Each line in these records that contains "card" counts once. Give the number only.

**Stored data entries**
========================================================================
/-- **Uniform lower bound.** There is `δ > 0` such that every balanced matrix with entries of
modulus `≤ 1`, one of which has modulus `1`, satisfies `Σ_{I ≠ ∅} ‖B_I‖ ≥ δ`.  The set of such
matrices is compact and the continuous function `Σ_{I ≠ ∅} ‖B_I‖` does not vanish on it: if all
principal minors of `B` vanished, the null-cone lemma would kill all diagonal entries and cycle
monomials of `B`, whereas a balanced nonzero `B` has a loop or cycle with nonzero entries
(`exists_heavy_cycle`). [cite: LinSturmfels2009, Corollary 8] -/
theorem exists_pos_lower_bound (m : Type*) [Fintype m] [DecidableEq m] :
    ∃ δ : ℝ, 0 < δ ∧ ∀ B : Matrix m m ℂ, (∀ i j, ‖B i j‖ ≤ 1) →
      (∀ i, ∑ j, ‖B i j‖ ^ 2 = ∑ j, ‖B j i‖ ^ 2) → (∃ i j, ‖B i j‖ = 1) →
      δ ≤ ∑ I ∈ (univ : Finset (Finset m)).erase ∅, ‖principalMinorMap B I‖ := by
  classical
  set Z : Set (Matrix m m ℂ) := {B | (∀ i j, ‖B i j‖ ≤ 1) ∧
      (∀ i, ∑ j, ‖B i j‖ ^ 2 = ∑ j, ‖B j i‖ ^ 2) ∧ ∃ i j, ‖B i j‖ = 1} with hZ
  set g : Matrix m m ℂ → ℝ := fun B =>
    ∑ I ∈ (univ : Finset (Finset m)).erase ∅, ‖principalMinorMap B I‖ with hg
  have hgcont : Continuous g := by
    refine continuous_finsetSum _ (fun I _ => ?_)
    exact ((continuous_apply I).comp continuous_principalMinorMap).norm
  have hZc : IsCompact Z := by
    refine (isCompact_box 1).of_isClosed_subset ?_ (fun B hB => hB.1)
    refine (isCompact_box 1).isClosed.inter (isClosed_setOf_balanced.inter ?_)
    show IsClosed {B : Matrix m m ℂ | ∃ i j, ‖B i j‖ = 1}
    simp only [Set.setOf_exists]
    exact isClosed_iUnion_of_finite fun i => isClosed_iUnion_of_finite fun j =>
      isClosed_eq (by fun_prop) (by fun_prop)
  suffices hδ : ∃ δ : ℝ, 0 < δ ∧ ∀ B ∈ Z, δ ≤ g B by
    obtain ⟨δ, hδ, h⟩ := hδ
    exact ⟨δ, hδ, fun B h1 h2 h3 => h B ⟨h1, h2, h3⟩⟩
  by_cases hZne : Z.Nonempty
  · obtain ⟨B₀, hB₀, hmin⟩ := hZc.exists_isMinOn hZne hgcont.continuousOn
    refine ⟨g B₀, ?_, fun B hB => hmin hB⟩
    by_contra hle
    push Not at hle
    have hsum : g B₀ = 0 := le_antisymm hle (Finset.sum_nonneg fun I _ => norm_nonneg _)
    have hg0 := (Finset.sum_eq_zero_iff_of_nonneg (fun I _ => norm_nonneg _)).mp hsum
    have h0 : ∀ I : Finset m, I.Nonempty → principalMinorMap B₀ I = 0 := fun I hI =>
      norm_eq_zero.mp (hg0 I (Finset.mem_erase.mpr ⟨hI.ne_empty, Finset.mem_univ _⟩))
    obtain ⟨hdiag, hcyc⟩ := nullCone B₀ h0
    obtain ⟨-, hbal, u, v, huv⟩ := hB₀
    obtain ⟨⟨u', v'⟩, -, hmax⟩ := Finset.exists_max_image (univ : Finset (m × m))
      (fun q => ‖B₀ q.1 q.2‖ ^ 2) ⟨⟨u, v⟩, Finset.mem_univ _⟩
    have hpos : 0 < ‖B₀ u' v'‖ ^ 2 := by
      have := hmax ⟨u, v⟩ (Finset.mem_univ _)
      simp only [huv, one_pow] at this
      linarith
    have hθ : 0 < ‖B₀ u' v'‖ ^ 2 / (2 * (Fintype.card m : ℝ) ^ 2) := by
      have : Nonempty m := ⟨u⟩
      have : (0 : ℝ) < Fintype.card m := by exact_mod_cast Fintype.card_pos (α := m)
      positivity
    rcases exists_heavy_cycle (fun a b => ‖B₀ a b‖ ^ 2) (fun _ _ => by positivity) hbal u' v'
      hpos with ⟨a, ha⟩ | ⟨σ, hσ, hσH⟩
    · have : 0 < ‖B₀ a a‖ ^ 2 := lt_of_lt_of_le hθ ha
      rw [hdiag a] at this
      simp at this
    · refine (Finset.prod_ne_zero_iff.mpr fun z hz h0' => ?_) (hcyc σ hσ)
      have := lt_of_lt_of_le hθ (hσH z hz)
      rw [h0'] at this
      simp at this
  · exact ⟨1, one_pos, fun B hB => (hZne ⟨B, hB⟩).elim⟩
========================================================================
**Output for this exercise**
2